• Work request:
The expected answer is a copy of every line in the listing that has the word "hNle".

====== Dataset records ======

/-- **The lattice tail in `ℝ≥0∞`**: for `m > 0`, `Σ_{k ∈ ℤ³, |k|² > m²} |k|⁻⁴ ≤ 52√3 / m` (sup-norm
shells: `|k|² ≤ 3 (max|kᵢ|)²`, so the shells `max|kᵢ| = j` with `j > m/√3` cover the tail, each
carrying at most `26 j²` points of weight `≤ j⁻⁴`, and `Σ_{j ≥ N} j⁻² ≤ 2/N` with `N = ⌊m/√3⌋ + 1
> m/√3`). [folklore] -/
private theorem lintegralTail_le {m : ℝ} (hm : 0 < m) :
    ∑' k : Fin 3 → ℤ, ENNReal.ofReal
        ({k | m ^ 2 < kNormSq k}.indicator (fun k => ((kNormSq k) ^ 2)⁻¹) k) ≤
      ENNReal.ofReal (52 * Real.sqrt 3 / m) := by
  have h3 : 0 < Real.sqrt 3 := Real.sqrt_pos.2 (by norm_num)
  set N : ℕ := ⌊m / Real.sqrt 3⌋₊ + 1 with hNdef
  have hN1 : 1 ≤ N := by omega
  have hNgt : m / Real.sqrt 3 < N := by
    rw [hNdef]; push_cast; exact Nat.lt_floor_add_one _
  -- the shell majorant
  set G : ℕ → (Fin 3 → ℤ) → ℝ≥0∞ := fun j k =>
    if supNat k = j ∧ N ≤ j then ENNReal.ofReal (((j : ℝ) ^ 4)⁻¹) else 0 with hG
  -- pointwise domination by the shell sum
  have hpt : ∀ k, ENNReal.ofReal ({k | m ^ 2 < kNormSq k}.indicator
      (fun k => ((kNormSq k) ^ 2)⁻¹) k) ≤ ∑' j, G j k := by
    intro k
    by_cases hk : m ^ 2 < kNormSq k
    · rw [Set.indicator_of_mem (by exact hk)]
      -- `supNat k ≥ N` and `kNormSq k ≥ (supNat k)²`
      have hpos : 0 < kNormSq k := (sq_pos_of_pos hm).trans hk
      have hsup : m / Real.sqrt 3 < supNat k := by
        rw [div_lt_iff₀ h3]
        have h1 : m ^ 2 < 3 * (supNat k : ℝ) ^ 2 := hk.trans_le (kNormSq_le_three_mul k)
        have h2 : m ^ 2 < ((supNat k : ℝ) * Real.sqrt 3) ^ 2 := by
          rw [mul_pow, Real.sq_sqrt (by norm_num : (0:ℝ) ≤ 3)]; linarith
        exact (abs_lt_of_sq_lt_sq' h2 (by positivity)).2
      have hNle : N ≤ supNat k := by
        rw [hNdef]
        exact Nat.succ_le_of_lt ((Nat.floor_lt (by positivity)).2 hsup)
      have hj1 : (1 : ℝ) ≤ supNat k := by exact_mod_cast hN1.trans hNle
      refine le_trans ?_ (ENNReal.le_tsum (supNat k))
      rw [hG]; simp only [true_and, if_pos hNle]
      refine ENNReal.ofReal_le_ofReal (inv_anti₀ (by positivity) ?_)
      calc ((supNat k : ℝ)) ^ 4 = ((supNat k : ℝ) ^ 2) ^ 2 := by ring
        _ ≤ (kNormSq k) ^ 2 := pow_le_pow_left₀ (sq_nonneg _) (supNat_sq_le_kNormSq k) 2
    · rw [Set.indicator_of_notMem (by exact hk), ENNReal.ofReal_zero]
      exact bot_le
  -- each shell sum
  have hshell : ∀ j, ∑' k, G j k ≤
      (if N ≤ j then ENNReal.ofReal (26 * ((j : ℝ) ^ 2)⁻¹) else 0) := by
    intro j
    by_cases hNj : N ≤ j
    · rw [if_pos hNj]
      have hj1 : 1 ≤ j := hN1.trans hNj
      have hsupp : ∀ k ∉ shell j, G j k = 0 := by
        intro k hk
        rw [mem_shell] at hk
        rw [hG]; simp only [hk, false_and, if_false]
      rw [tsum_eq_sum (s := shell j) (fun k hk => hsupp k hk)]
      have hval : ∀ k ∈ shell j, G j k = ENNReal.ofReal (((j : ℝ) ^ 4)⁻¹) := by
        intro k hk
        rw [mem_shell] at hk
        rw [hG]; simp only [hk, hNj, and_self, if_true]
      rw [Finset.sum_congr rfl hval, Finset.sum_const, nsmul_eq_mul]
      rw [← ENNReal.ofReal_natCast, ← ENNReal.ofReal_mul (by positivity)]
      refine ENNReal.ofReal_le_ofReal ?_
      have hjpos : (0 : ℝ) < j := by exact_mod_cast hj1
      calc ((shell j).card : ℝ) * ((j : ℝ) ^ 4)⁻¹ ≤ 26 * (j : ℝ) ^ 2 * ((j : ℝ) ^ 4)⁻¹ :=
            mul_le_mul_of_nonneg_right (card_shell_le hj1) (by positivity)
        _ = 26 * ((j : ℝ) ^ 2)⁻¹ := by field_simp
    · rw [if_neg hNj]
      have hz : ∀ k, G j k = 0 := fun k => by
        rw [hG]; simp only [hNj, and_false, if_false]
      rw [tsum_congr hz, tsum_zero]
  -- the tail of `Σ 1/j²`
  have htail : ∑' j, (if N ≤ j then ENNReal.ofReal (26 * ((j : ℝ) ^ 2)⁻¹) else 0) ≤
      ENNReal.ofReal (26 * (2 / N)) := by
    refine ENNReal.tsum_le_of_sum_range_le fun n => ?_
    rw [Finset.sum_ite, Finset.sum_const_zero, add_zero]
    have hfilt : (Finset.range n).filter (fun j => N ≤ j) = Finset.Ico N n := by
      ext j; simp only [Finset.mem_filter, Finset.mem_range, Finset.mem_Ico]; omega
    rw [hfilt, ← ENNReal.ofReal_sum_of_nonneg (fun j _ => by positivity)]
    refine ENNReal.ofReal_le_ofReal ?_
    rw [← Finset.mul_sum]
    exact mul_le_mul_of_nonneg_left (sum_Ico_inv_sq_le hN1 n) (by norm_num)
  -- assemble
  calc ∑' k, ENNReal.ofReal ({k | m ^ 2 < kNormSq k}.indicator (fun k => ((kNormSq k) ^ 2)⁻¹) k)
      ≤ ∑' k, ∑' j, G j k := ENNReal.tsum_le_tsum hpt
    _ = ∑' j, ∑' k, G j k := ENNReal.tsum_comm
    _ ≤ ∑' j, (if N ≤ j then ENNReal.ofReal (26 * ((j : ℝ) ^ 2)⁻¹) else 0) :=
        ENNReal.tsum_le_tsum hshell
    _ ≤ ENNReal.ofReal (26 * (2 / N)) := htail
    _ ≤ ENNReal.ofReal (52 * Real.sqrt 3 / m) := by
        refine ENNReal.ofReal_le_ofReal ?_
        have hNpos : (0 : ℝ) < N := by exact_mod_cast hN1
        -- `1/N < √3/m`
        have h1 : 1 / (N : ℝ) ≤ Real.sqrt 3 / m := by
          rw [div_le_div_iff₀ hNpos hm, one_mul]
          rw [div_lt_iff₀ h3] at hNgt
          linarith
        calc 26 * (2 / (N : ℝ)) = 52 * (1 / N) := by ring
          _ ≤ 52 * (Real.sqrt 3 / m) := by gcongr
          _ = 52 * Real.sqrt 3 / m := by ring

/-- **The lattice tail bound of l.237–241 with an explicit admissible constant**: for every `m > 0`,
`Σ_{k ∈ ℤ³, |k|² > m²} |k|⁻⁴ ≤ 52√3 / m` (as typed: `tsum` of the indicator, real-valued).
(Chaabani2020: §2 l.237–241 p.6) [claim: Chaabani2020, status: disputed] -/
theorem tailBound_fiftyTwo_sqrt_three : TailBound (52 * Real.sqrt 3) := by
  intro m hm
  set f : (Fin 3 → ℤ) → ℝ :=
    fun k => {k | m ^ 2 < kNormSq k}.indicator (fun k => ((kNormSq k) ^ 2)⁻¹) k with hf
  have hf0 : ∀ k, 0 ≤ f k := fun k => by
    rw [hf]
    exact Set.indicator_nonneg (fun k _ => by positivity) k
  have hrhs : 0 ≤ 52 * Real.sqrt 3 / m := by positivity
  by_cases hs : Summable f
  · have h := lintegralTail_le hm
    rw [← ENNReal.ofReal_tsum_of_nonneg hf0 hs] at h
    exact (ENNReal.ofReal_le_ofReal_iff hrhs).1 h
  · rw [tsum_eq_zero_of_not_summable hs]
    exact hrhs

/-- Monotonicity of the tail bound in the constant. (Chaabani2020: §2 l.237–241 p.6) [claim:
Chaabani2020, status: disputed] -/
theorem TailBound.mono {c c' : ℝ} (h : TailBound c) (hcc' : c ≤ c') : TailBound c' :=
  fun m hm => (h m hm).trans (div_le_div_of_nonneg_right hcc' hm.le)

======

• Final answer:
      have hNle : N ≤ supNat k := by
      have hj1 : (1 : ℝ) ≤ supNat k := by exact_mod_cast hN1.trans hNle
      rw [hG]; simp only [true_and, if_pos hNle]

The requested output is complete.